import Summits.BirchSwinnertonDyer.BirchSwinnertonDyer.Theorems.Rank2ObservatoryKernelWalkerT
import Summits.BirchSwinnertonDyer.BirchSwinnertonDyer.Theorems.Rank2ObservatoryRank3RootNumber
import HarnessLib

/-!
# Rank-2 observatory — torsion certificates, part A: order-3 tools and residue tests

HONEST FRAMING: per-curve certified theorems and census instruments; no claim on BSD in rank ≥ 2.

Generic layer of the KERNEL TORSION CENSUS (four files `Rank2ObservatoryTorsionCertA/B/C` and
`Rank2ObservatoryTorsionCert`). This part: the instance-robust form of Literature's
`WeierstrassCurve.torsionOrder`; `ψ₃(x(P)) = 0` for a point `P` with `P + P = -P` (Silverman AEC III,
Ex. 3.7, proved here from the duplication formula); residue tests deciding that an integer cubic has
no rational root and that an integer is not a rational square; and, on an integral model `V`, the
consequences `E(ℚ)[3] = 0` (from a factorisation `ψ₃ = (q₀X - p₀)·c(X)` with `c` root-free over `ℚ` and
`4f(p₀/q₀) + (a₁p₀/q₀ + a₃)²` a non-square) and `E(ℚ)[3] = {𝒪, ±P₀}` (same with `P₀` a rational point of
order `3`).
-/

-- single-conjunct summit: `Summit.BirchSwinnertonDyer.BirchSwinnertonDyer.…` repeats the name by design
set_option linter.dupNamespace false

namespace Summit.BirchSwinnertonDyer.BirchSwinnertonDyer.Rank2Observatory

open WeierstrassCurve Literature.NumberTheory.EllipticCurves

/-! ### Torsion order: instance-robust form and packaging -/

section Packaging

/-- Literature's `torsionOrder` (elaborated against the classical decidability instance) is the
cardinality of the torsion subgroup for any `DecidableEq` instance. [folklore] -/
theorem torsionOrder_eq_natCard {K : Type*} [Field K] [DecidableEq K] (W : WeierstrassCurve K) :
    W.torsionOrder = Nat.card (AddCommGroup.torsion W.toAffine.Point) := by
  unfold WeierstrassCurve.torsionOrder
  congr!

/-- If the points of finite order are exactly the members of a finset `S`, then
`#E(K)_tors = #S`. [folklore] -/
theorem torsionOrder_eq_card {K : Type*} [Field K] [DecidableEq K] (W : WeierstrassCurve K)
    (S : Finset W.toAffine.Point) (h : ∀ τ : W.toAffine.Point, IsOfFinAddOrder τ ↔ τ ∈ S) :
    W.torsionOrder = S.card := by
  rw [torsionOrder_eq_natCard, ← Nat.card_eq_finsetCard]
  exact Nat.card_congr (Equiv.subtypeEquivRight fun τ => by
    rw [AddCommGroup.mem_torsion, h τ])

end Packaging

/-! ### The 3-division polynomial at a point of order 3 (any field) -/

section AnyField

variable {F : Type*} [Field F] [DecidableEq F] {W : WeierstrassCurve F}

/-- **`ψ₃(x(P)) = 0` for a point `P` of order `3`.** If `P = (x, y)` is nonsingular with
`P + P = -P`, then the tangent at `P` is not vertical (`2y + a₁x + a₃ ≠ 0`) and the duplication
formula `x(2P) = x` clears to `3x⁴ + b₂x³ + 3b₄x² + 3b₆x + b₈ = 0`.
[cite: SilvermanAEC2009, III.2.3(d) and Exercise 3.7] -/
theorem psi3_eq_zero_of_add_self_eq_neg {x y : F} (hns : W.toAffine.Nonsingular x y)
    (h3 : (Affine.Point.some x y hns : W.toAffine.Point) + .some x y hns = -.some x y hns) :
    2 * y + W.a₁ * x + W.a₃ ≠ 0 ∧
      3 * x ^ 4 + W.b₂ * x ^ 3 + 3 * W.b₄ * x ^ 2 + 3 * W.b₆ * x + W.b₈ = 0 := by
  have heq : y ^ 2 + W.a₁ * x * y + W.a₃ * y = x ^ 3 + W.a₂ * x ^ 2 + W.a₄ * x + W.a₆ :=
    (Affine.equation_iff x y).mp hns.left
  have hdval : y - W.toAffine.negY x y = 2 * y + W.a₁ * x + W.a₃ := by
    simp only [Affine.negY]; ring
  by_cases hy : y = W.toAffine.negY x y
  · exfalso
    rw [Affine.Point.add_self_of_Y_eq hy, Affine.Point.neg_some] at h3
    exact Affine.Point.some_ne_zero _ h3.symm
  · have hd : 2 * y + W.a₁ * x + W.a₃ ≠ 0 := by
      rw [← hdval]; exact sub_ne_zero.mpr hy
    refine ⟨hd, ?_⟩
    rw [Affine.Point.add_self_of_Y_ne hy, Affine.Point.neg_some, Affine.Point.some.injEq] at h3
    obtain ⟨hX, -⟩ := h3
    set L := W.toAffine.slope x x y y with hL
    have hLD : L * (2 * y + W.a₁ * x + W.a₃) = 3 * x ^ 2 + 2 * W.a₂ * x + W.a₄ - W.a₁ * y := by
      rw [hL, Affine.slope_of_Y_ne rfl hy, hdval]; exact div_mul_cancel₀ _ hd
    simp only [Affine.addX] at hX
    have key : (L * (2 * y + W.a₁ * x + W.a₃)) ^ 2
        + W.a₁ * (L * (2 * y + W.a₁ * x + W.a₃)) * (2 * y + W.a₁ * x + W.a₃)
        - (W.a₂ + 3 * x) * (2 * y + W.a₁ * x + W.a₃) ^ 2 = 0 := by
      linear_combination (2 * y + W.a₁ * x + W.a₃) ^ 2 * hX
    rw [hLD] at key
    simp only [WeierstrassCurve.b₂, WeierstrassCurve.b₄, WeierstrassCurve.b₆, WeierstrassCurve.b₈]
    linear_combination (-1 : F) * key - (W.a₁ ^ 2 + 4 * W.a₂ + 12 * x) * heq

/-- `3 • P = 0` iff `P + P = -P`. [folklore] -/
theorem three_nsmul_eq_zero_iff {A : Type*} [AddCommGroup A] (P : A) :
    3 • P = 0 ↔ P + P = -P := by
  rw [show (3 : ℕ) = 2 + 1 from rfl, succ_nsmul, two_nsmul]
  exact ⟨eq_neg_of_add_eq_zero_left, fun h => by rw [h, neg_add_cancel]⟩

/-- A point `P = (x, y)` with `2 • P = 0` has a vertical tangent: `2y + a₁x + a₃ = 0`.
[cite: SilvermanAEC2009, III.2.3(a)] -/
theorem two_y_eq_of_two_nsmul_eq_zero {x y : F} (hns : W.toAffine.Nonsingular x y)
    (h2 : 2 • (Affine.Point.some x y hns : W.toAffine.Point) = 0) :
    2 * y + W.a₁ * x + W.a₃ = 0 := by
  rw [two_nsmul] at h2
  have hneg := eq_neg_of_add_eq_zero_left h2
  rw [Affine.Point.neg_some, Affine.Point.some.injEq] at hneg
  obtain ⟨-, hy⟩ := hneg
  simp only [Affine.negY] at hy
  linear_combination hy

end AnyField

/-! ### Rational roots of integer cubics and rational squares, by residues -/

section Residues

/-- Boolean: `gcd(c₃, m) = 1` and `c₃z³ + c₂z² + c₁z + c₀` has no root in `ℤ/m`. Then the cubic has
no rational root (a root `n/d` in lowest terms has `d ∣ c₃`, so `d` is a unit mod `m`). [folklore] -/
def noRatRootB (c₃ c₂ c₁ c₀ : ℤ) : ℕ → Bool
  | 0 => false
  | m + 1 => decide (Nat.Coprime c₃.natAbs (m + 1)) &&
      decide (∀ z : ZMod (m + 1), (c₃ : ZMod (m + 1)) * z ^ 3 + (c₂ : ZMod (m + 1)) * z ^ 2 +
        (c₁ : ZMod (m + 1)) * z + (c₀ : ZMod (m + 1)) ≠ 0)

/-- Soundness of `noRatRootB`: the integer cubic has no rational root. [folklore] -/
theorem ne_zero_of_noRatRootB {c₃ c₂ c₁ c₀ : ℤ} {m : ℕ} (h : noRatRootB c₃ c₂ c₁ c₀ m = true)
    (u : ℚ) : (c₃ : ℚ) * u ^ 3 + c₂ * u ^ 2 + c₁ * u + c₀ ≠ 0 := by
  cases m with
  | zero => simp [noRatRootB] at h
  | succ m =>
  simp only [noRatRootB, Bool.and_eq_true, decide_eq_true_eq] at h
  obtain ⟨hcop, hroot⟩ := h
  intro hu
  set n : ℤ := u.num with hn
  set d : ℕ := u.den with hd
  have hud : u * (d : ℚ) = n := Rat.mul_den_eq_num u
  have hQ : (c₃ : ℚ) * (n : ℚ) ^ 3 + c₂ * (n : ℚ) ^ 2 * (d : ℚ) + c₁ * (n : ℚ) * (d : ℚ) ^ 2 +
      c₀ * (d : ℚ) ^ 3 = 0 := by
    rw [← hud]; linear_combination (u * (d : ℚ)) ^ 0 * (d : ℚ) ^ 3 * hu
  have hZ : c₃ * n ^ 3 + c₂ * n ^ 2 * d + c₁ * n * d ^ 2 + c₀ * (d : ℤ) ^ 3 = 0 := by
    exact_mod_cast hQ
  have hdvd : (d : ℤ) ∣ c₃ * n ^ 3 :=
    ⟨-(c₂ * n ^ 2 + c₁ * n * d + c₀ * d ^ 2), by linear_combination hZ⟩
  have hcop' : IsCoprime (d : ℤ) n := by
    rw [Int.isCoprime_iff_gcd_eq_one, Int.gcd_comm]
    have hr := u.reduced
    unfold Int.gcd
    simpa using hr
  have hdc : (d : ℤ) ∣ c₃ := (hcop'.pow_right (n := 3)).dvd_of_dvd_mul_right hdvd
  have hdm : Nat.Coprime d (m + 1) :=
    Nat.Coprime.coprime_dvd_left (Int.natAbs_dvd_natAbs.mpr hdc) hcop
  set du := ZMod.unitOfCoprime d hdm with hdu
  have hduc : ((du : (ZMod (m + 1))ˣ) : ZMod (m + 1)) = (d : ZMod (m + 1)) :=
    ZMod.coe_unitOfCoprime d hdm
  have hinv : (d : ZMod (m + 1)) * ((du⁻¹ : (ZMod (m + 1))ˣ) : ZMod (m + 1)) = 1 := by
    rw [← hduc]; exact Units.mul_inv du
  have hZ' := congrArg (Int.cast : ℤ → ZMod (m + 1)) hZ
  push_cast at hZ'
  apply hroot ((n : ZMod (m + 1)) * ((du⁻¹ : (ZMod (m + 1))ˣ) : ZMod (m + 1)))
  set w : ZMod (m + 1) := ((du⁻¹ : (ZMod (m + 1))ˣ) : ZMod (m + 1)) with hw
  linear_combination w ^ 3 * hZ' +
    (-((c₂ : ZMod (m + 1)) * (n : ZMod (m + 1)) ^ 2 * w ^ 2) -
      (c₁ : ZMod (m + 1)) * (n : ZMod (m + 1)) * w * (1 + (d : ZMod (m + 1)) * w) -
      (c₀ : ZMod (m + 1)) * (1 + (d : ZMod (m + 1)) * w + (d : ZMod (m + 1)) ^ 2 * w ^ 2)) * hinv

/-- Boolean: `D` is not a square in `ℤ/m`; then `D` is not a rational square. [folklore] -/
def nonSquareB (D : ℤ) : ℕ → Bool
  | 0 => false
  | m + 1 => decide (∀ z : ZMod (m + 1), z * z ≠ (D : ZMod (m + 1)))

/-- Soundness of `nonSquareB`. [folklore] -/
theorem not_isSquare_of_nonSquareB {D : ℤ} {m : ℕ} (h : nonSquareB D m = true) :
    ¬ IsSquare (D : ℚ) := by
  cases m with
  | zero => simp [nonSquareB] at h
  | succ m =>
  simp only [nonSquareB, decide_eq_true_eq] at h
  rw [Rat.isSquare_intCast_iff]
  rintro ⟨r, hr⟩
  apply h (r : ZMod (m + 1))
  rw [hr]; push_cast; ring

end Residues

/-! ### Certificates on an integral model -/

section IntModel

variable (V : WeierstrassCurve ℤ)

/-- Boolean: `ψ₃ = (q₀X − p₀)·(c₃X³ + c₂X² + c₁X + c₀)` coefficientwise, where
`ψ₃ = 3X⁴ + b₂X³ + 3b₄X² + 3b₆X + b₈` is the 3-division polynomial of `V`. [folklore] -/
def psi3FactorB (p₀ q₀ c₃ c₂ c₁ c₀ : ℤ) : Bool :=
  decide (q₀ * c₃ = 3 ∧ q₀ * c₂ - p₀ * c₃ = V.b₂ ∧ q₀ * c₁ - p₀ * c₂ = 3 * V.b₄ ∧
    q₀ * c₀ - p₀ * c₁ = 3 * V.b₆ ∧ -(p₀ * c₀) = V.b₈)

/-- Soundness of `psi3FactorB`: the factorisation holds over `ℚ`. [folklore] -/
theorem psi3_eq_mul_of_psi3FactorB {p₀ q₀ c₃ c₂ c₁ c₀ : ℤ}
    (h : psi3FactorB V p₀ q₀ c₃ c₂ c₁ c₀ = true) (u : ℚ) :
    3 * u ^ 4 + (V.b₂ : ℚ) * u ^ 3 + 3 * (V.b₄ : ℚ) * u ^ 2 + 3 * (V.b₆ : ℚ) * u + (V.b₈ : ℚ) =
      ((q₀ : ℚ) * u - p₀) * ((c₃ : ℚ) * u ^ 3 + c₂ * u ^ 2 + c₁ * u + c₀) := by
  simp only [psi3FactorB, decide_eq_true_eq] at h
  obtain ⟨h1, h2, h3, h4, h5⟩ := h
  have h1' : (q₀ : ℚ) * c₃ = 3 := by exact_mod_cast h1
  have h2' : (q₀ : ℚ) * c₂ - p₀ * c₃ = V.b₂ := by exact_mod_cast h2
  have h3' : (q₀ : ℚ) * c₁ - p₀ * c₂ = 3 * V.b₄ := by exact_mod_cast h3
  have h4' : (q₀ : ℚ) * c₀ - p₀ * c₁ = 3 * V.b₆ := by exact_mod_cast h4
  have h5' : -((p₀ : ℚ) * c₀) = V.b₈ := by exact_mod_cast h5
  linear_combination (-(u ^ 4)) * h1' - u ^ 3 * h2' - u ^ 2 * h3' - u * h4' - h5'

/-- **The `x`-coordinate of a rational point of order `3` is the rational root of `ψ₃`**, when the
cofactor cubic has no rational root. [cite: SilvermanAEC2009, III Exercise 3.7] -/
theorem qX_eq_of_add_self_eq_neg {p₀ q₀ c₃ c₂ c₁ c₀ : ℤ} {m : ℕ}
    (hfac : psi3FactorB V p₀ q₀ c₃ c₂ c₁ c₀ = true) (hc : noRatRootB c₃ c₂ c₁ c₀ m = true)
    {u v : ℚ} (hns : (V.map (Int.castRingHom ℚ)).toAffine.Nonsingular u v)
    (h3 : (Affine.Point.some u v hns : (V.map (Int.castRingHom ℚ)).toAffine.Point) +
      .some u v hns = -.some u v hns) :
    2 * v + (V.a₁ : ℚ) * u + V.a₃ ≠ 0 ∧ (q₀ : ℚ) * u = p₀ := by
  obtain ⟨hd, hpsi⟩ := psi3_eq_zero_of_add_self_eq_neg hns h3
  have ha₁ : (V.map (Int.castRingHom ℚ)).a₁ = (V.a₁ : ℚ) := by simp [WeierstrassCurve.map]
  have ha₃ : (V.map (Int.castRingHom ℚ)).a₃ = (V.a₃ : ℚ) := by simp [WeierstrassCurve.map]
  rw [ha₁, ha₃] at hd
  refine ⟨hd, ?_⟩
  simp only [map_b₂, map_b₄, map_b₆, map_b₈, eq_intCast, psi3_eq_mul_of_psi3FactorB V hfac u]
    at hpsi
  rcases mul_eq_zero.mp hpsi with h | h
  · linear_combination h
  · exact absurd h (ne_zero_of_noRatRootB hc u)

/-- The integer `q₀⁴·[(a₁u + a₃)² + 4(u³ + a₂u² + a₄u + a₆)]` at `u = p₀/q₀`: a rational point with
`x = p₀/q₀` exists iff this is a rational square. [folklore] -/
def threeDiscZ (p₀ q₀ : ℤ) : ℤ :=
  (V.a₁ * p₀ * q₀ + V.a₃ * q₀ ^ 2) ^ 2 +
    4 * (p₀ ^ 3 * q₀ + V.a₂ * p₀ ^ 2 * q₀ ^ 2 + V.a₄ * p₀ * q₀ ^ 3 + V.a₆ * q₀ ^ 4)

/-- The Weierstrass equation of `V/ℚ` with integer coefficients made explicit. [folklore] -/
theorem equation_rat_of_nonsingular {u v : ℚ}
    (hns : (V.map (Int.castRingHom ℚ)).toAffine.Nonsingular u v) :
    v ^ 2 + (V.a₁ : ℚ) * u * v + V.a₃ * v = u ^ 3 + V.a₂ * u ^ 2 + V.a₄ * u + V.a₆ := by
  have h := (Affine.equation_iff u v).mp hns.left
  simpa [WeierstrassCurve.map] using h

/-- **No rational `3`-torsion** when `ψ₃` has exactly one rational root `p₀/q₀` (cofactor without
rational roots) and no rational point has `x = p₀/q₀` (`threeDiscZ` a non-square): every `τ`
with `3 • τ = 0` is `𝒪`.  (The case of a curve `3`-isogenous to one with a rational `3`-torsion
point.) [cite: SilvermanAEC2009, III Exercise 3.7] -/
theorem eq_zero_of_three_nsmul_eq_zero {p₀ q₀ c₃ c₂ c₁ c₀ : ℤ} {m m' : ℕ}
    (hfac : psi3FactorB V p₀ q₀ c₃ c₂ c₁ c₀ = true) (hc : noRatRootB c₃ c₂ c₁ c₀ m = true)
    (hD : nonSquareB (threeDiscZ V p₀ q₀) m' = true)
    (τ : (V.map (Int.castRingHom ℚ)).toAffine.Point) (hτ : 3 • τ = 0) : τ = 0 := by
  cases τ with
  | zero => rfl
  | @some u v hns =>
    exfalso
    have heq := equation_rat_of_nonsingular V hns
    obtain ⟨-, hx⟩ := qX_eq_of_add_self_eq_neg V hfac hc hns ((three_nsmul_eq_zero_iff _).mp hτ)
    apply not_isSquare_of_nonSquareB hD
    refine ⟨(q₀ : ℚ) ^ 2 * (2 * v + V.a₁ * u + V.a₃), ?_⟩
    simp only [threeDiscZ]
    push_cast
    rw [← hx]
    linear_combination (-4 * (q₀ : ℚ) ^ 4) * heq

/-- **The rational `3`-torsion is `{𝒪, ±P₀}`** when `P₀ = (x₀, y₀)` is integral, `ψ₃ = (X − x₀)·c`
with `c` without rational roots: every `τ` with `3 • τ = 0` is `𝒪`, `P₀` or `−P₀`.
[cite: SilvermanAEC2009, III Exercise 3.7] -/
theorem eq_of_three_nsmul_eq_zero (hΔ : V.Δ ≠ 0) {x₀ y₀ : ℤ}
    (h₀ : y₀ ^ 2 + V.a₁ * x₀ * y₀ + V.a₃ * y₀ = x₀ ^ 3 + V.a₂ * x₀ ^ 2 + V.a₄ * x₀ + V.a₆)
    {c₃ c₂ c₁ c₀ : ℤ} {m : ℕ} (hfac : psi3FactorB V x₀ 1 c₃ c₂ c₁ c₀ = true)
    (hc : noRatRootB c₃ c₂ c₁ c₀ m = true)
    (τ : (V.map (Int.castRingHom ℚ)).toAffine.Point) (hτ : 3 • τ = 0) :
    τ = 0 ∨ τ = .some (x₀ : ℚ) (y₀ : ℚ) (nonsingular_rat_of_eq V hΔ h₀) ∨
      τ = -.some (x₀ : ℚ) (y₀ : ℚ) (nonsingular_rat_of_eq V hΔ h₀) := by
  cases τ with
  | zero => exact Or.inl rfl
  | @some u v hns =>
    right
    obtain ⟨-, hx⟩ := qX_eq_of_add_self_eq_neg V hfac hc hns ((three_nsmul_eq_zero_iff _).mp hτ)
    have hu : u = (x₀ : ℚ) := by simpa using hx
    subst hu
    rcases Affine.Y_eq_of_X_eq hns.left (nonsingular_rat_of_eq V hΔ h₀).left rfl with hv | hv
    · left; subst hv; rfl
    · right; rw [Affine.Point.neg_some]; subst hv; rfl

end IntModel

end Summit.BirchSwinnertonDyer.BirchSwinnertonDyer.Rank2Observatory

> **What is required**
Output exactly the lines of the records from the first through the one bearing "Generic layer of", both ends included.

> **Exercise output**
import Summits.BirchSwinnertonDyer.BirchSwinnertonDyer.Theorems.Rank2ObservatoryKernelWalkerT
import Summits.BirchSwinnertonDyer.BirchSwinnertonDyer.Theorems.Rank2ObservatoryRank3RootNumber
import HarnessLib

/-!
# Rank-2 observatory — torsion certificates, part A: order-3 tools and residue tests

HONEST FRAMING: per-curve certified theorems and census instruments; no claim on BSD in rank ≥ 2.

Generic layer of the KERNEL TORSION CENSUS (four files `Rank2ObservatoryTorsionCertA/B/C` and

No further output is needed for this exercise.